[Pipet Devel] NETPIPES
Brad Chapman
chapmanb at arches.uga.edu
Mon May 15 00:57:39 EDT 2000
>
Jeff wrote:
[...snip...stuff about Netpipes...]
Okay, after starting at the documentation for a long time (man, this
thing has a lot of switches!), it seems like Netpipes makes a
client/server process that runs through TCP/IP, right? Mostly, it just
seems to make it so that you can deal with sockets at a higher level
and make simple client/servers. Like in this example:
server$ faucet 3000 --out tar cf - .
client$ hose server 3000 --in tar xvf -
You just set up a simple server that untars everything that comes in
(it listens on port 3000) and then a client tars up a directory and
sends it to the server on port 3000. The server untars it and voila,
you have a transferred directory.
At least from the python end this type of stuff is already covered in
the standard library--the uil to dl layer works through these type
of convenience classes. You also can deal with things using a nice
scripting language and not shell scripts (bleah!).
>> It seems to me that we will need to
>> re-invent much of this in the BL.
Can you explain exactly how you see netpipes being used? I think I
understand what it does, I just don't see your vision for how to use
it.
Also have you checked out the dl_info.html doc in the loci module?

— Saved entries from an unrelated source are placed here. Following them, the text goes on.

/-- **The orbit lemma.** See the module docstring. [cite: Munkres1966, proof of Thm 10.4] -/
theorem orbit_mem_succ (K : ℕ → Set X) (hK : Monotone K) (δ : ℕ → ℝ)
    (hδ : ∀ i, ∀ x ∈ K i, ∀ y, y ∉ K (i + 1) → δ i ≤ dist x y)
    (Φ : ℕ → X → X) (S : ℕ → Set X) (lev : ℕ → ℕ) (lam : ℕ → ℝ) (hlam : ∀ t, 0 ≤ lam t)
    (hsupp : ∀ t x, Φ t x ≠ x → x ∈ S t ∧ Φ t x ∈ S t)
    (hdisp : ∀ t x, dist (Φ t x) x ≤ lam t)
    (hS₁ : ∀ t, S t ⊆ K (lev t + 1)) (hS₂ : ∀ t i, i + 2 ≤ lev t → Disjoint (S t) (K i))
    (hsum : ∀ i (s : Finset ℕ), (∀ t ∈ s, i ≤ lev t ∧ lev t ≤ i + 2) → ∑ t ∈ s, lam t < δ i)
    (i : ℕ) {x : X} (hx : x ∈ K i) (T : ℕ) : orbit Φ x T ∈ K (i + 1) := by
  classical
  -- the band of levels and the budget between two times
  set band : ℕ → Prop := fun t => i ≤ lev t ∧ lev t ≤ i + 2 with hband
  set budget : ℕ → ℕ → ℝ := fun T' T => ∑ t ∈ (Finset.Ico T' T).filter band, lam t with hbudget
  have hbudget_lt : ∀ T' T, budget T' T < δ i := fun T' T =>
    hsum i _ fun t ht => (Finset.mem_filter.1 ht).2
  have hbudget_nonneg : ∀ T' T, 0 ≤ budget T' T := fun T' T =>
    Finset.sum_nonneg fun t _ => hlam t
  -- from the budget bound to membership in `K (i+1)`
  have hmem : ∀ {y z : X}, y ∈ K i → dist y z < δ i → z ∈ K (i + 1) := by
    intro y z hy hd
    by_contra hz
    exact absurd (hδ i y hy z hz) (not_le.2 hd)
  -- the claim: there is a last visit `T' ≤ T` to `K i` with distance bounded by the budget
  have claim : ∀ T, ∃ T' ≤ T, orbit Φ x T' ∈ K i ∧ dist (orbit Φ x T') (orbit Φ x T) ≤ budget T' T := by
    intro T
    induction T with
    | zero => exact ⟨0, le_rfl, hx, by simp [hbudget]⟩
    | succ T ih =>
      obtain ⟨T', hT'T, hT'K, hdist⟩ := ih
      by_cases hin : orbit Φ x (T + 1) ∈ K i
      · exact ⟨T + 1, le_rfl, hin, by simp [hbudget]⟩
      have hTK : orbit Φ x T ∈ K (i + 1) := hmem hT'K (hdist.trans_lt (hbudget_lt T' T))
      -- the budget only grows
      have hmono : budget T' T ≤ budget T' (T + 1) := by
        simp only [hbudget]
        refine Finset.sum_le_sum_of_subset_of_nonneg (Finset.filter_subset_filter _
          (Finset.Ico_subset_Ico_right (Nat.le_succ T))) fun t _ _ => hlam t
      by_cases hmove : Φ T (orbit Φ x T) = orbit Φ x T
      · refine ⟨T', hT'T.trans (Nat.le_succ T), hT'K, ?_⟩
        rw [orbit_succ, hmove]
        exact hdist.trans hmono
      · obtain ⟨hS, hS'⟩ := hsupp T _ hmove
        -- the level of the move lies in the band
        have hlev₁ : i ≤ lev T := by
          by_contra hlt
          push Not at hlt
          have h1 : S T ⊆ K i := (hS₁ T).trans (hK (by omega))
          exact hin (by rw [orbit_succ]; exact h1 hS')
        have hlev₂ : lev T ≤ i + 2 := by
          by_contra hlt
          push Not at hlt
          have h := hS₂ T (i + 1) (by omega)
          exact Set.disjoint_left.1 h hS hTK
        have hbandT : band T := ⟨hlev₁, hlev₂⟩
        refine ⟨T', hT'T.trans (Nat.le_succ T), hT'K, ?_⟩
        calc dist (orbit Φ x T') (orbit Φ x (T + 1))
            ≤ dist (orbit Φ x T') (orbit Φ x T) + dist (orbit Φ x T) (orbit Φ x (T + 1)) := dist_triangle _ _ _
          _ ≤ budget T' T + lam T := by
              rw [orbit_succ, dist_comm (orbit Φ x T)]
              exact add_le_add hdist (hdisp T _)
          _ = budget T' (T + 1) := by
              simp only [hbudget]
              rw [Finset.sum_filter, Finset.sum_filter, Finset.sum_Ico_succ_top hT'T, if_pos hbandT]
  obtain ⟨T', -, hT'K, hdist⟩ := claim T
  exact hmem hT'K (hdist.trans_lt (hbudget_lt T' T))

I have a diagram in that of how Jarl and I were last talking about
handling remote communication. At least, this is what we ended up
settling on last I heard :-). If stuff works like this then the dl
shouldn't need to worry about setting up TCP/IP connections, right? Or
do you disagree with this model?
> At least in CORBA -- Netpipes uses sockets.
Didn't we decide that sockets = bad and corba = good? :-)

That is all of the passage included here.